In a recent study published in the journal Nature, a team led by researchers at the U.S. Department of Energy (DOE) Joint Genome Institute (JGI), a DOE Office of Science User Facility located at Lawrence Berkeley National Laboratory, uncovered a broad diversity of large and giant viruses that belong to the nucleocytoplasmic large DNA viruses (NCLDV) supergroup. The expansion of these viruses offered insights into how they might interact with their hosts, and how those interactions may in turn impact the host communities and their roles in carbon and other nutrient cycles.
“This is the first study to take a more global look at giant viruses by capturing genomes of uncultivated giant viruses from environmental sequences across the globe, then using these sequences to make inferences about the biogeographic distribution of these viruses in the various ecosystems, their diversity, their predicted metabolic features and putative hosts,” noted study senior author Tanja Woyke, head of JGI’s Microbial Program.
The team mined more than 8,500 publicly available metagenome datasets generated from sampling sites around the world, including data from several DOE-mission relevant proposals through JGI’s Community Science Program. Proposals from researchers at Concordia University (Canada), University of Michigan, University of Wisconsin-Madison and the Georgia Institute of Technology focused on microbial communities from freshwater ecosystems, including, respectively, the northern Lakes of Canada, the Laurentian Great Lakes, Lake Mendota and Lake Lanier were of particular interest.
Much of what is known about the NCLDV group has come from viruses that have been co-cultivated with amoeba or with their hosts, though metagenomics is now making it possible to seek out and characterize uncultivated viruses. For instance, a 2018 study from a JGI-led team uncovered giant viruses in the soil for the first time. The current study applied a multi-step approach to mine, bin and then filter the data for the major capsid protein (MCP) to identify NCLDV viruses. JGI researchers previously applied this approach to uncover a novel group of giant viruses dubbed “Klosneuviruses.”
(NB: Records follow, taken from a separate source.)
/-- `(26 | 63)`, minimal rank `20`: after the Levi kills every profile has `i = 0` (profiles [(0, 0)]), against the non-vanishing lemma. [cite: Ribet1983, Thm. 3] [cite: Gordon1997, Thm. 6.3 (3)]
[cite: Deligne1982HodgeCycles, I §3 Prop. 3.4, 3.6] [cite: GoodmanWallachGTM255, §4.1.1] -/
theorem UnitaryTwentySixSixtyThree.no_minRank_20 [FiniteDimensional ℂ W] {𝔊 : Submodule ℂ (Module.End ℂ W)}
    (hbr : ∀ Y ∈ 𝔊, ∀ Z ∈ 𝔊, Y * Z - Z * Y ∈ 𝔊)
    (hirr : ∀ U : Submodule ℂ W, (∀ A ∈ 𝔊, ∀ u ∈ U, A u ∈ U) → U = ⊥ ∨ U = ⊤)
    {Θ : Module.End ℂ W} (hΘ : Θ ∈ 𝔊) (hΘΘ : Θ * Θ = 1)
    {P Q : Submodule ℂ W} (hP : ∀ x, x ∈ P ↔ Θ x = x) (hQ : ∀ x, x ∈ Q ↔ Θ x = -x)
    (hP26 : Module.finrank ℂ P = 26) (hQ63 : Module.finrank ℂ Q = 63)
    {s : W → W → ℂ} (hadd : ∀ x y z, s (x + y) z = s x z + s y z)
    (hsmul : ∀ (c : ℂ) (x y : W), s (c • x) y = c * s x y) (hsymm : ∀ x y, s y x = starRingEnd ℂ (s x y))
    (hPQ : ∀ p ∈ P, ∀ q ∈ Q, s p q = 0) (hdefP : ∀ p ∈ P, s p p = 0 → p = 0) (hdefQ : ∀ q ∈ Q, s q q = 0 → q = 0)
    (hadj : ∀ X ∈ 𝔊, ∃ Y ∈ 𝔊, ∀ x y, s (X x) y = s x (Y y))
    (hS : ∀ B' ∈ 𝔊, Θ * B' = B' → B' * Θ = -B' →
      Module.finrank ℂ (LinearMap.range B') = 0 ∨ Module.finrank ℂ (LinearMap.range B') = 20 ∨ Module.finrank ℂ (LinearMap.range B') = 21 ∨ Module.finrank ℂ (LinearMap.range B') = 22 ∨ Module.finrank ℂ (LinearMap.range B') = 23 ∨ Module.finrank ℂ (LinearMap.range B') = 24 ∨ Module.finrank ℂ (LinearMap.range B') = 25 ∨ Module.finrank ℂ (LinearMap.range B') = 26)
    {B : Module.End ℂ W} (hB : B ∈ 𝔊) (hΘB : Θ * B = B) (hBΘ : B * Θ = -B)
    (hr : Module.finrank ℂ (LinearMap.range B) = 20) : False := by
  classical
  have hsU : ∀ U : Submodule ℂ W, ∀ x y z : U, s ((x + y : U) : W) z = s (x : W) z + s (y : W) z :=
    fun U x y z => by simp only [Submodule.coe_add, hadd]
  have hsmU : ∀ U : Submodule ℂ W, ∀ (c : ℂ) (x y : U), s ((c • x : U) : W) y = c * s (x : W) y :=
    fun U c x y => by simp only [Submodule.coe_smul, hsmul]
  have hno1 : ∀ B' ∈ 𝔊, Θ * B' = B' → B' * Θ = -B' → Module.finrank ℂ (LinearMap.range B') ≠ 1 := by
    intro B' hB' hΘB' hB'Θ h1
    rcases hS B' hB' hΘB' hB'Θ with h | h | h | h | h | h | h | h <;> omega
  have hmin : ∀ Y ∈ 𝔊, Θ * Y = Y → Y * Θ = -Y → Y ≠ 0 → 20 ≤ Module.finrank ℂ (LinearMap.range Y) := by
    intro Y hY hΘY hYΘ hY0
    have h0 : Module.finrank ℂ (LinearMap.range Y) ≠ 0 := fun h =>
      hY0 (LinearMap.range_eq_bot.1 (Submodule.finrank_eq_zero.1 h))
    rcases hS Y hY hΘY hYΘ with h | h | h | h | h | h | h | h <;> omega
  have hmin' : ∀ Z ∈ 𝔊, Θ * Z = Z → Z * Θ = -Z → Z ≠ 0 → Module.finrank ℂ (LinearMap.range B) ≤ Module.finrank ℂ (LinearMap.range Z) := by
    rw [hr]; exact hmin
  obtain ⟨ι, Um, Up, PU, QU, Lm, ιm, Pm, Qm, Lp, ιp, Pp, Qp, hιmem, hιι, hιΘ, hιs, hUm, hUp, hfinUm, hfinUp,
    hPM, hQM, hPU, hQU, hrangeP, hPUP, hQUQ, hfinQM, hfinPU, hfinQU, hLm, hLp,
    hιmapply, hPmmem, hQmmem, hbrLm, hirrLm, hιmmem, hιmιm, hPm, hQm, hfinPm, hfinQm, hPmQm, hdefPm, hdefQm, hadjLm,
    hιpapply, hPpmem, hQpmem, hbrLp, hirrLp, hιpmem, hιpιp, hPp, hQp, hfinPp, hfinQp, hPpQp, hdefPp, hdefQp, hadjLp,
    hsplit⟩ :=
    UnitaryLeviSetup.exists_levi_pair hbr hirr hΘ hΘΘ hP hQ hadd hsymm hPQ hdefP hdefQ hadj hB hΘB hBΘ
  have hdich : ∀ X ∈ 𝔊, Θ * X = X → X * Θ = -X → X * ι = ι * X →
      Module.finrank ℂ (Up.map X) + Module.finrank ℂ (Um.map X) ≤ Module.finrank ℂ (LinearMap.range B) ∨
        (20 ≤ Module.finrank ℂ (Up.map X) ∧ 20 ≤ Module.finrank ℂ (Um.map X)) := fun X hX hΘX hXΘ hXc =>
    UnitaryLeviSetup.profile_dichotomy hbr hΘΘ hP hQ hadd hsymm hPQ hdefP hdefQ hadj hmin hB hΘB hBΘ hιι hιΘ hιs hUm hUp
      hPM hQM hQU hfinQU hrangeP hX hΘX hXΘ hXc
  have hfinQU' := hfinQU
  rw [hr] at hfinQM hfinPU hfinQU hfinPm hfinQm hfinPp hfinQp hsplit hdich
  rw [hQ63] at hfinQM hfinQm hfinUm
  rw [hP26] at hfinPU hfinPp hfinUp
  have hcm : ∀ Z : Module.End ℂ W, Z * ι = ι * Z → ∀ x ∈ Um, Z x ∈ Um := fun Z hZ x hx =>
    (hUm _).2 (by rw [← Module.End.mul_apply, ← hZ, Module.End.mul_apply, (hUm x).1 hx, map_neg])
  have hcp : ∀ Z : Module.End ℂ W, Z * ι = ι * Z → ∀ x ∈ Up, Z x ∈ Up := fun Z hZ x hx =>
    (hUp _).2 (by rw [← Module.End.mul_apply, ← hZ, Module.End.mul_apply, (hUp x).1 hx])
  have hfullm_of : Lm = ⊤ → False := fun h =>
    UnitaryLeviSetup.false_of_full_larger hbr hΘΘ hno1 hιι hιΘ hUm hUp (by omega) (by omega) hPM hQM (by omega)
      (by omega) hLm h
  have hkillm14 : ∀ X ∈ 𝔊, Θ * X = X → X * Θ = -X → X * ι = ι * X → Module.finrank ℂ (Um.map X) ≠ 14 := by
    intro X hX hΘX hXΘ hXc h14
    obtain ⟨hxmem, hιmx, hxιm, hxrk⟩ := UnitaryLeviSetup.restrict_mem hcm hLm hιmapply X hX hΘX hXΘ hXc
    rw [h14] at hxrk
    refine hfullm_of (UnitaryDoubleLevi.eq_top_of_raise_of_core hbrLm hirrLm hιmmem hιmιm hPm hQm
      (s := fun v w : Um => s (v : W) w) (hsU Um) (fun v w => hsymm v w) hPmQm hdefPm hdefQm hadjLm hxmem hιmx hxιm
      (by rw [hxrk]; omega) (by omega) (by omega)
      fun U' 𝔩' ι' P' Q' hbr𝔩' hirr𝔩' hι' hι'ι' hP' hQ' hfinP' hfinQ' hP'Q' hdefP' hdefQ' hadj𝔩' => ?_)
    rw [hxrk] at hfinP' hfinQ'
    exact UnitaryFourteenTwentyNine.eq_top_of_smul hbr𝔩' hirr𝔩' hι' hι'ι' hP' hQ' hfinP' (by omega) (s := fun x y : U' => s ((x : Um) : W) y) (fun x y z => by simp only [Submodule.coe_add, hadd]) (fun c x y => by simp only [Submodule.coe_smul, hsmul]) (fun x y => hsymm _ _) hP'Q' hdefP' hdefQ' hadj𝔩'
  have hkillm15 : ∀ X ∈ 𝔊, Θ * X = X → X * Θ = -X → X * ι = ι * X → Module.finrank ℂ (Um.map X) ≠ 15 := by
    intro X hX hΘX hXΘ hXc h15
    obtain ⟨hxmem, hιmx, hxιm, hxrk⟩ := UnitaryLeviSetup.restrict_mem hcm hLm hιmapply X hX hΘX hXΘ hXc
    rw [h15] at hxrk
    refine hfullm_of (UnitaryDoubleLevi.eq_top_of_raise_of_core hbrLm hirrLm hιmmem hιmιm hPm hQm
      (s := fun v w : Um => s (v : W) w) (hsU Um) (fun v w => hsymm v w) hPmQm hdefPm hdefQm hadjLm hxmem hιmx hxιm
      (by rw [hxrk]; omega) (by omega) (by omega)
      fun U' 𝔩' ι' P' Q' hbr𝔩' hirr𝔩' hι' hι'ι' hP' hQ' hfinP' hfinQ' hP'Q' hdefP' hdefQ' hadj𝔩' => ?_)
    rw [hxrk] at hfinP' hfinQ'
    exact UnitaryFifteenTwentyEight.eq_top_of_smul hbr𝔩' hirr𝔩' hι' hι'ι' hP' hQ' hfinP' (by omega) (s := fun x y : U' => s ((x : Um) : W) y) (fun x y z => by simp only [Submodule.coe_add, hadd]) (fun c x y => by simp only [Submodule.coe_smul, hsmul]) (fun x y => hsymm _ _) hP'Q' hdefP' hdefQ' hadj𝔩'
  have hkillm16 : ∀ X ∈ 𝔊, Θ * X = X → X * Θ = -X → X * ι = ι * X → Module.finrank ℂ (Um.map X) ≠ 16 := by
    intro X hX hΘX hXΘ hXc h16
    obtain ⟨hxmem, hιmx, hxιm, hxrk⟩ := UnitaryLeviSetup.restrict_mem hcm hLm hιmapply X hX hΘX hXΘ hXc
    rw [h16] at hxrk
    refine hfullm_of (UnitaryDoubleLevi.eq_top_of_raise_of_core hbrLm hirrLm hιmmem hιmιm hPm hQm
      (s := fun v w : Um => s (v : W) w) (hsU Um) (fun v w => hsymm v w) hPmQm hdefPm hdefQm hadjLm hxmem hιmx hxιm
      (by rw [hxrk]; omega) (by omega) (by omega)
      fun U' 𝔩' ι' P' Q' hbr𝔩' hirr𝔩' hι' hι'ι' hP' hQ' hfinP' hfinQ' hP'Q' hdefP' hdefQ' hadj𝔩' => ?_)
    rw [hxrk] at hfinP' hfinQ'
    exact UnitarySixteenTwentySeven.eq_top_of_smul hbr𝔩' hirr𝔩' hι' hι'ι' hP' hQ' hfinP' (by omega) (s := fun x y : U' => s ((x : Um) : W) y) (fun x y z => by simp only [Submodule.coe_add, hadd]) (fun c x y => by simp only [Submodule.coe_smul, hsmul]) (fun x y => hsymm _ _) hP'Q' hdefP' hdefQ' hadj𝔩'
  have hkillm17 : ∀ X ∈ 𝔊, Θ * X = X → X * Θ = -X → X * ι = ι * X → Module.finrank ℂ (Um.map X) ≠ 17 := by
    intro X hX hΘX hXΘ hXc h17
    obtain ⟨hxmem, hιmx, hxιm, hxrk⟩ := UnitaryLeviSetup.restrict_mem hcm hLm hιmapply X hX hΘX hXΘ hXc
    rw [h17] at hxrk
    refine hfullm_of (UnitaryDoubleLevi.eq_top_of_raise_of_core hbrLm hirrLm hιmmem hιmιm hPm hQm
      (s := fun v w : Um => s (v : W) w) (hsU Um) (fun v w => hsymm v w) hPmQm hdefPm hdefQm hadjLm hxmem hιmx hxιm
      (by rw [hxrk]; omega) (by omega) (by omega)
      fun U' 𝔩' ι' P' Q' hbr𝔩' hirr𝔩' hι' hι'ι' hP' hQ' hfinP' hfinQ' hP'Q' hdefP' hdefQ' hadj𝔩' => ?_)
    rw [hxrk] at hfinP' hfinQ'
    exact UnitarySeventeenTwentySix.eq_top_of_smul hbr𝔩' hirr𝔩' hι' hι'ι' hP' hQ' hfinP' (by omega) (s := fun x y : U' => s ((x : Um) : W) y) (fun x y z => by simp only [Submodule.coe_add, hadd]) (fun c x y => by simp only [Submodule.coe_smul, hsmul]) (fun x y => hsymm _ _) hP'Q' hdefP' hdefQ' hadj𝔩'
  have hkillm18 : ∀ X ∈ 𝔊, Θ * X = X → X * Θ = -X → X * ι = ι * X → Module.finrank ℂ (Um.map X) ≠ 18 := by
    intro X hX hΘX hXΘ hXc h18
    obtain ⟨hxmem, hιmx, hxιm, hxrk⟩ := UnitaryLeviSetup.restrict_mem hcm hLm hιmapply X hX hΘX hXΘ hXc
    rw [h18] at hxrk
    refine hfullm_of (UnitaryDoubleLevi.eq_top_of_raise_of_core hbrLm hirrLm hιmmem hιmιm hPm hQm
      (s := fun v w : Um => s (v : W) w) (hsU Um) (fun v w => hsymm v w) hPmQm hdefPm hdefQm hadjLm hxmem hιmx hxιm
      (by rw [hxrk]; omega) (by omega) (by omega)
      fun U' 𝔩' ι' P' Q' hbr𝔩' hirr𝔩' hι' hι'ι' hP' hQ' hfinP' hfinQ' hP'Q' hdefP' hdefQ' hadj𝔩' => ?_)
    rw [hxrk] at hfinP' hfinQ'
    exact UnitaryEighteenTwentyFive.eq_top_of_smul hbr𝔩' hirr𝔩' hι' hι'ι' hP' hQ' hfinP' (by omega) (s := fun x y : U' => s ((x : Um) : W) y) (fun x y z => by simp only [Submodule.coe_add, hadd]) (fun c x y => by simp only [Submodule.coe_smul, hsmul]) (fun x y => hsymm _ _) hP'Q' hdefP' hdefQ' hadj𝔩'
  have hkillm19 : ∀ X ∈ 𝔊, Θ * X = X → X * Θ = -X → X * ι = ι * X → Module.finrank ℂ (Um.map X) ≠ 19 := by
    intro X hX hΘX hXΘ hXc h19
    obtain ⟨hxmem, hιmx, hxιm, hxrk⟩ := UnitaryLeviSetup.restrict_mem hcm hLm hιmapply X hX hΘX hXΘ hXc
    rw [h19] at hxrk
    refine hfullm_of (UnitaryDoubleLevi.eq_top_of_raise_of_core hbrLm hirrLm hιmmem hιmιm hPm hQm
      (s := fun v w : Um => s (v : W) w) (hsU Um) (fun v w => hsymm v w) hPmQm hdefPm hdefQm hadjLm hxmem hιmx hxιm
      (by rw [hxrk]; omega) (by omega) (by omega)
      fun U' 𝔩' ι' P' Q' hbr𝔩' hirr𝔩' hι' hι'ι' hP' hQ' hfinP' hfinQ' hP'Q' hdefP' hdefQ' hadj𝔩' => ?_)
    rw [hxrk] at hfinP' hfinQ'
    exact UnitaryNineteenTwentyFour.eq_top_of_smul hbr𝔩' hirr𝔩' hι' hι'ι' hP' hQ' hfinP' (by omega) (s := fun x y : U' => s ((x : Um) : W) y) (fun x y z => by simp only [Submodule.coe_add, hadd]) (fun c x y => by simp only [Submodule.coe_smul, hsmul]) (fun x y => hsymm _ _) hP'Q' hdefP' hdefQ' hadj𝔩'
  have hkillm20 : ∀ X ∈ 𝔊, Θ * X = X → X * Θ = -X → X * ι = ι * X → Module.finrank ℂ (Um.map X) ≠ 20 := by
    intro X hX hΘX hXΘ hXc h20
    obtain ⟨hxmem, hιmx, hxιm, hxrk⟩ := UnitaryLeviSetup.restrict_mem hcm hLm hιmapply X hX hΘX hXΘ hXc
    rw [h20] at hxrk
    refine hfullm_of (UnitaryDoubleLevi.eq_top_of_raise_of_core hbrLm hirrLm hιmmem hιmιm hPm hQm
      (s := fun v w : Um => s (v : W) w) (hsU Um) (fun v w => hsymm v w) hPmQm hdefPm hdefQm hadjLm hxmem hιmx hxιm
      (by rw [hxrk]; omega) (by omega) (by omega)
      fun U' 𝔩' ι' P' Q' hbr𝔩' hirr𝔩' hι' hι'ι' hP' hQ' hfinP' hfinQ' hP'Q' hdefP' hdefQ' hadj𝔩' => ?_)
    rw [hxrk] at hfinP' hfinQ'
    exact UnitaryTwentyTwentyThree.eq_top_of_smul hbr𝔩' hirr𝔩' hι' hι'ι' hP' hQ' hfinP' (by omega) (s := fun x y : U' => s ((x : Um) : W) y) (fun x y z => by simp only [Submodule.coe_add, hadd]) (fun c x y => by simp only [Submodule.coe_smul, hsmul]) (fun x y => hsymm _ _) hP'Q' hdefP' hdefQ' hadj𝔩'
  have hfullp_of : Lp = ⊤ → False := by
    intro hLptop
    obtain ⟨T1, hιT1, hT1ι, hT1r⟩ := UnitaryRaisingSpace.exists_raise_finrank_range_eq hιpιp hPp hQp (k := 1)
      (by omega) (by omega)
    obtain ⟨X1, hX1, hΘX1, hX1Θ, hX1c, hX1Up⟩ := UnitaryLeviSetup.exists_lift hbr hΘ hΘΘ hcp hιΘ hLp hιpapply T1
      (by rw [hLptop]; exact Submodule.mem_top) hιT1 hT1ι
    rw [hT1r] at hX1Up
    obtain ⟨hs1, hi1, hi1', hj1, hj1'⟩ := hsplit X1 hΘX1 hX1Θ hX1c
    have hrk1 := hS X1 hX1 hΘX1 hX1Θ
    have hd1 := hdich X1 hX1 hΘX1 hX1Θ hX1c
    rw [hs1] at hrk1
    rw [hX1Up] at hrk1 hd1
    have hk_hkillm19 := hkillm19 X1 hX1 hΘX1 hX1Θ hX1c
    omega
  have hprof : ∀ X ∈ 𝔊, Θ * X = X → X * Θ = -X → X * ι = ι * X →
      (Module.finrank ℂ (Up.map X) = 0 ∧ Module.finrank ℂ (Um.map X) = 0) := by
    intro X hX hΘX hXΘ hXc
    obtain ⟨hs, hi, hi', hj, hj'⟩ := hsplit X hΘX hXΘ hXc
    have hkillm14' := hkillm14 X hX hΘX hXΘ hXc
    have hkillm15' := hkillm15 X hX hΘX hXΘ hXc
    have hkillm16' := hkillm16 X hX hΘX hXΘ hXc
    have hkillm17' := hkillm17 X hX hΘX hXΘ hXc
    have hkillm18' := hkillm18 X hX hΘX hXΘ hXc
    have hkillm19' := hkillm19 X hX hΘX hXΘ hXc
    have hkillm20' := hkillm20 X hX hΘX hXΘ hXc
    have hrk := hS X hX hΘX hXΘ
    have hd := hdich X hX hΘX hXΘ hXc
    rw [hs] at hrk
    generalize Module.finrank ℂ ↥(Submodule.map X Um) = jj at *
    have hjle : jj ≤ 20 := by omega
    interval_cases jj
    · exact ⟨by omega, rfl⟩
    · exfalso; omega
    · exfalso; omega
    · exfalso; omega
    · exfalso; omega
    · exfalso; omega
    · exfalso; omega
    · exfalso; omega
    · exfalso; omega
    · exfalso; omega
    · exfalso; omega
    · exfalso; omega
    · exfalso; omega
    · exfalso; omega
    · exact (hkillm14' rfl).elim
    · exact (hkillm15' rfl).elim
    · exact (hkillm16' rfl).elim
    · exact (hkillm17' rfl).elim
    · exact (hkillm18' rfl).elim
    · exact (hkillm19' rfl).elim
    · exact (hkillm20' rfl).elim
  obtain ⟨⟨p, hp⟩, hp0⟩ := Module.finrank_pos_iff_exists_ne_zero.1 (show 0 < Module.finrank ℂ PU by omega)
  obtain ⟨⟨q, hq⟩, hq0⟩ := Module.finrank_pos_iff_exists_ne_zero.1 (show 0 < Module.finrank ℂ QU by omega)
  obtain ⟨X₀, hX₀, hΘX₀, hX₀Θ, hX₀c, c₀, hιc₀, -, hX₀c0⟩ :=
    UnitaryLeviFull.exists_raise_commute_apply_ne_zero hbr hirr hΘ hΘΘ hQ hιmem hιι hιΘ hUm hUp
      ⟨p, fun h => hp0 (Subtype.ext h), ((hPU p).1 hp).1, ((hPU p).1 hp).2⟩
      ⟨q, fun h => hq0 (Subtype.ext h), ((hQU q).1 hq).1, ((hQU q).1 hq).2⟩
  have hX₀i : Module.finrank ℂ (Up.map X₀) ≠ 0 := fun h0 => by
    have hmem : X₀ c₀ ∈ Up.map X₀ := Submodule.mem_map_of_mem ((hUp c₀).2 hιc₀)
    rw [Submodule.finrank_eq_zero.1 h0, Submodule.mem_bot] at hmem
    exact hX₀c0 hmem
  have hp0 := hprof X₀ hX₀ hΘX₀ hX₀Θ hX₀c
  omega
Previously known members of the viral lineages in the NCLDV group infect mainly protists and algae, and some of them have genomes in the megabase range. The study’s lead and co-corresponding author Frederik Schulz, a research scientist in Woyke’s group, used the MCP as a barcode to sift out virus fragments, reconstructing 2,074 genomes of large and giant viruses. More than 50,000 copies of the MCP were identified in the metagenomic data, two-thirds of which could be assigned to viral lineages, and predominantly in samples from marine (55%) and freshwater (40%) environments. As a result, the giant virus protein space grew from 123,000 to over 900,000 proteins, and virus diversity in this group expanded 10-fold from just 205 genomes, redefining the phylogenetic tree of giant viruses.
Another significant finding from the study was a common strategy employed by both large and giant viruses. Metabolic reprogramming, Schulz explained, makes the host function better under certain conditions, which then helps the virus to replicate faster and produce more progeny. This can provide short- and long-term impact on host metabolism in general, or on host populations impacted by adverse environmental conditions. Function prediction on the 2,000 new giant virus genomes led the team to uncover a prevalence of encoded functions that could boost host metabolism, such as genes that play roles in the uptake and transport of diverse substrates, and also photosynthesis genes including potential light-driven proton pumps. “We’re seeing that this is likely a common strategy among the large and giant viruses based on the predicted metabolism that’s encoded in the viral genomes,” he said. “It seems to be way more common than had been previously thought.”
Woyke noted that despite the number of metagenome-assembled genomes (MAGs) reconstructed from this effort, the team was still unable to link 20,000 major capsid proteins of large and giant viruses to any known virus lineage. “Getting complete, near complete, or partial giant virus genomes reconstructed from environmental sequences is still challenging and even with this study we are likely to just scratch the surface of what’s out there. Beyond these 2,000 MAGs extracted from 8,000 metagenomes, there are still a lot of giant virus diversity that we’re missing in the various ecosystems. We can detect a lot more MCPs than we can extract MAGs, and they don’t fit in the genome tree of viral diversity – yet.”